HierSearch: A Hierarchical Enterprise Deep Search Framework Integrating Local and Web Searches

Model Information

We release the agent model used in HierSearch: A Hierarchical Enterprise Deep Search Framework Integrating Local and Web Searches.

Useful links: 📝 Paper (arXiv) • 🤗 Paper (Hugging Face) • 🧩 Github Repository

We explore the deep search framework in multi-knowledge-source scenarios and propose a hierarchical agentic paradigm and train with HRL;
We notice drawbacks of the naive information transmission among deep search agents and developed a knowledge refiner suitable for multi-knowledge-source scenarios;
Our proposed approach for reliable and effective deep search across multiple knowledge sources outperforms existing baselines the flat-RL solution in various domains.
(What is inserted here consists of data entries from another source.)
/-- ★ **N27 = B5 AT THE REGIME RECORD CLASS `IsRecordOfRecord₁₃CCoPHOn F N Rg` AT THE ADMISSIBLE READING WITH N15 CLOSED AT THE KNIT LAYER AND N16 AT EXPONENT `β` IN THE
LIVE AT-KEYED LEAF FORM** — the R-β twin of p551502 §2 `spine_rec13CCoPHOn_at_readingAdm₁₃CoPH_of_knit_family` over (Q) §2: `h15 :=` dag-n15-a part 75
`s_N15_readingOfRecord₁₃CoPHOn_of_knit_family Rg … hknit`, `h16`'s `InEndRegimeH ∧ LeafSlotHolderAT … β` closed by dag-n16-e 39ᴴ `s_N16Holder_rRec₁₃CoPHOn_ofRecord_of_leafSlotHolderAT
hβ0 hβ1`, `h19` reading `RatesHolderAt … β`; every other binder = p551502 §2's, VERBATIM (unit-layer directions renamed `α α'`).  The objects OF RECORD (background LIVE) remain
residual: the distance to the statement of record in the N15 slot is exactly the reading equation `hknit`.  Every other displayed hypothesis 0∕1 today; NE3 at exponent β NOT
PROVED. [bookkeeping] -/
theorem spine_rec13CCoPHOn_at_readingAdm₁₃CoPH_holder_of_knit_family {μ ν : Fin 4} (hμν : μ ≠ ν) (a b μ' lam α α' : Fin 4) (c35 p : ℝ)
    (h14 : ∀ (F : T4Family) (θ : Stage13HParams F N), θ.Provisos₁₃CoPH F N → Rg F θ → θ.Admissible F N → ∀ (g₀ : ℕ → ℝ) (os : List (ULoop F)),
      N14At (ne1 F θ g₀ os))
    (hknit : ∀ (F : T4Family) (θ : Stage13HParams F N), θ.Provisos₁₃CoPH F N → θ.Admissible F N → ∀ (g₀ : ℕ → ℝ) (os : List (ULoop F)) (k : ℕ),
      ne2 F θ g₀ os k =
        haveI := neZero_blockFactor F
        { I := KnitIndex 3 F.L, c35 := c35, p := p, pi := knitInstance 3 F.L, Kop := knitOp166 F.L μ ν a b, Ksite := knitSite163 F.L μ' lam,
          Kunit := covOpKernels F.L α α', inΛ := inAll F.L, unitDist := rhoDist F.L })
    (h16 : ∀ (F : T4Family), (∃ θ : Stage13HParams F N, θ.Provisos₁₃CoPH F N ∧ Rg F θ ∧ θ.Admissible F N) →
      InEndRegimeH (ne3OfRecord₁₁ F (ne3ConstLayerOfRecord₁₁ F N (ℓ₃ F))) ∧ LeafSlotHolderAT (ne3OfRecord₁₁ F (ne3ConstLayerOfRecord₁₁ F N (ℓ₃ F))) β)
    (h18 : ∀ (F : T4Family) (θ : Stage13HParams F N), θ.Provisos₁₃CoPH F N → Rg F θ → θ.Admissible F N → ∀ (k : ℕ) (b : ℝ), 0 < b → b ≤ θ.γ →
      ∀ g ∈ Window θ.γ,
        ∀ (U : {U : GaugeField (F.P (k + 1)) 0 (Node00.SU N) //
            ∀ (j : ℕ) (Y : (domSys (F.P (k + 1)) θ.τ9.M j).Dom), ofBackgroundC (ιSU N) U ∈ sp F θ (k + 1) j Y})
          (X : Node00.W1.Dom (F.P k) θ.τ9.M),
        |(functionalC (S F θ k) g (ofBackgroundC (ιSU N) (T₀ F θ k U.1)) X).re -
            (functionalC (S F θ (k + 1)) (prependCoupling b g) (ofBackgroundC (ιSU N) U.1) (pairOfRecord F θ.τ9.M k X)).re| ≤
          (li F θ).C₅ * (li F θ).θ₅ ^ X.1 * Real.exp (-((li F θ).κ * (domSys (F.P k) θ.τ9.M X.1).dj X.2)))
    -- N22 ⟸ N18 (dag-n22-e module 8a″, STRIP currency on the reading's OWN table, NO readings clause): (J), twelve numerals, STRIP-(1.18) — verbatim
    (hjunk : ∀ (F : T4Family) (θ : Stage13HParams F N), θ.Provisos₁₃CoPH F N → Rg F θ → θ.Admissible F N →
      ∀ (k : ℕ) (X : Node00.W1.Dom (F.P k) θ.τ9.M), k < X.1 → ∀ (g : ℕ → ℝ) (φ : CPair (F.P k) (MatA N)), functionalC (S F θ k) g φ X = 0)
    (hnum : ∀ (F : T4Family) (θ : Stage13HParams F N), θ.Provisos₁₃CoPH F N → Rg F θ → θ.Admissible F N →
      0 < (li F θ).C₀ ∧ 0 < (li F θ).θ₅ ∧ (li F θ).θ₅ < 1 ∧ 0 ≤ (li F θ).C₅ ∧ 2 * (li F θ).C₅ / (1 - (li F θ).θ₅) ≤ (li F θ).C₀ ∧ 0 < (li F θ).A ∧
        (li F θ).θ₅ ≤ (li F θ).μ ∧ (li F θ).C₀ ≤ 2 * (li F θ).A ∧ 0 < (li F θ).r ∧ 0 < (li F θ).s ∧ (li F θ).s < 1 ∧ 1 ≤ (li F θ).μ)
    (hstrip : ∀ (F : T4Family) (θ : Stage13HParams F N), θ.Provisos₁₃CoPH F N → Rg F θ → θ.Admissible F N → ∀ (k : ℕ),
      ∀ (j : ℕ) (g : ℕ → ℝ), g ∈ Window θ.γ → ∀ (i : ℕ) (Y : (domSys (F.P k) θ.τ9.M j).Dom) (ψ : CPair (F.P k) (MatA N)), ψ ∈ sp F θ k j Y →
        ∃ (Ec : ℂ → ℂ) (O : Set ℂ), IsOpen O ∧ (∀ t ∈ Ioc (0 : ℝ) θ.γ, closedBall (t : ℂ) (li F θ).r ⊆ O) ∧ DifferentiableOn ℂ Ec O ∧
          (∀ z ∈ O, ‖Ec z‖ ≤ (li F θ).A * Real.exp (-((li F θ).κ * torusTreeLen Y.1))) ∧
          (∀ t ∈ Ioc (0 : ℝ) θ.γ, Ec t = termC (S F θ k) j Y (Function.update g i t) ψ))
    (hD4 : ∀ (F : T4Family) (θ : Stage13HParams F N) (hP : θ.Provisos₁₃CoPH F N), Rg F θ → θ.Admissible F N → ∀ k : ℕ,
      ReadOutAt (datumOfRecord₁₃CoPH F N θ hP) (u3OfRecord₁₃ θ.toStage13Params
        ((ReadingData.ofRecordAdm F θ.τ9.M N (S F θ) (sp F θ) (gauge F θ) (hg F θ) (T₀ F θ) (hT₀ F θ) (li F θ)).u3Objects θ.γ) k))
    (h20 : S_N20 (SRec₁₃CoPHOn cr Rg)) (h21 : S_N21 (SRec₁₃CoPHOn cr Rg))
    (hx : ∀ (F : T4Family) (θ : Stage13HParams F N) (hP : θ.Provisos₁₃CoPH F N), Rg F θ → θ.Admissible F N →
      B16.EndStatementBPrinted (datumOfRecord₁₃CoPH F N θ hP).C → DagBinding.EndpointExistence (datumOfRecord₁₃CoPH F N θ hP).C.toB12 →
        ForSmallCouplings (datumOfRecord₁₃CoPH F N θ hP) fun g₀ => ∀ os : List (ULoop F),
          0 < (cr F θ hP g₀ os).l₀ ∧ 0 < (cr F θ hP g₀ os).vol ∧
          (∀ (K : ℕ) (t : ℝ), |t| ≤ (cr F θ hP g₀ os).l₀ →
            T4GenFunBounds.schemeZ ((datumOfRecord₁₃CoPH F N θ hP).scheme g₀) os ((cr F θ hP g₀ os).K₀ + K) t =
              ∑ τ ∈ (cr F θ hP g₀ os).T K, (cr F θ hP g₀ os).A K t τ) ∧
          (∀ (K : ℕ) (t : ℝ), |t| ≤ (cr F θ hP g₀ os).l₀ →
            T4GenFunBounds.schemeZ ((datumOfRecord₁₃CoPH F N θ hP).scheme g₀) os ((cr F θ hP g₀ os).K₀ + K + 1) t =
              ∑ τ ∈ (cr F θ hP g₀ os).T K, (cr F θ hP g₀ os).B K t τ))
    (h19 : ∀ (F : T4Family) (θ : Stage13HParams F N) (hP : θ.Provisos₁₃CoPH F N), Rg F θ → θ.Admissible F N → ∀ (g₀ : ℕ → ℝ) (os : List (ULoop F)),
      (∀ k : ℕ, RatesHolderAt (datumOfRecord₁₃CoPH F N θ hP) (rateCarriersOfRecord₁₃CoPH (readingOfRecord₁₃CoPH
        (fun F θ => ReadingData.ofRecordAdm F θ.τ9.M N (S F θ) (sp F θ) (gauge F θ) (hg F θ) (T₀ F θ) (hT₀ F θ) (li F θ)) ℓ₃ ne2 ne1) F θ hP g₀ os k) β) →
        letI := (cr F θ hP g₀ os).dec
        ∃ δ : ℕ → ℝ, NE7.Core (cr F θ hP g₀ os).l₀ (cr F θ hP g₀ os).vol (cr F θ hP g₀ os).T (cr F θ hP g₀ os).Bad
          (fun K t τ => (cr F θ hP g₀ os).A K t τ - (cr F θ hP g₀ os).shA K t τ) (fun K t τ => (cr F θ hP g₀ os).B K t τ - (cr F θ hP g₀ os).shB K t τ) δ ∧
          Summable δ) :
    Spine (N := N) fun F D w => Node00.IsRecordOfRecord₁₃CCoPHOn F N Rg D w :=
  have h18' : S_N18 (RRec₁₃CoPHOn (readingOfRecord₁₃CoPH
      (fun F θ => ReadingData.ofRecordAdm F θ.τ9.M N (S F θ) (sp F θ) (gauge F θ) (hg F θ) (T₀ F θ) (hT₀ F θ) (li F θ)) ℓ₃ ne2 ne1) Rg) :=
    (s_N18_readingOfRecord₁₃CoPHOn_iff _ ℓ₃ ne2 ne1 Rg).mpr fun F θ hP hRg hθ k =>
      (n18At_u3OfRecord₁₃_readingAdm_iff θ.toStage13Params k (S F θ) (sp F θ) (gauge F θ) (hg F θ) (T₀ F θ) (hT₀ F θ) (li F θ)).mpr (h18 F θ hP hRg hθ k)
  spine_rec13CCoPHOn_at_readingOfRecord₁₃CoPH_holder cr β _ ne2 ne1 Rg ℓ₃
    ((s_N14_rRec₁₃CoPHOn_iff _ Rg).mpr fun F θ hP hRg hθ g₀ os => h14 F θ hP hRg hθ g₀ os)
    (s_N15_readingOfRecord₁₃CoPHOn_of_knit_family _ ℓ₃ ne2 ne1 Rg hμν a b μ' lam α α' c35 p hknit)
    (s_N16Holder_rRec₁₃CoPHOn_ofRecord_of_leafSlotHolderAT (readingOfRecord₁₃CoPH _ ℓ₃ ne2 ne1) Rg ℓ₃ hβ0 hβ1 (fun _ _ _ _ _ _ => rfl) h16)
    h18' (s_N22_readingOfRecord₁₃CoPHOn_ofRecordAdm_of_s_N18_stripBound S sp gauge hg T₀ hT₀ li ℓ₃ ne2 ne1 Rg h18' hjunk hnum hstrip)
    ((s_D4_rRec₁₃CoPHOn_iff _ Rg).mpr fun F θ hP hRg hθ _ _ k => hD4 F θ hP hRg hθ k) h20 h21 hx h19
🌹 If you use this model, please ✨star our GitHub repository or upvote our paper to support us. Your star means a lot!

Usage

This model is designed as a "planner agent" within the HierSearch framework, coordinating local and web searches to answer complex questions. It is based on Qwen2.5-7B-Instruct. You can load and use it with the transformers library for general text generation, or refer to the full codebase for the complete deep search functionality.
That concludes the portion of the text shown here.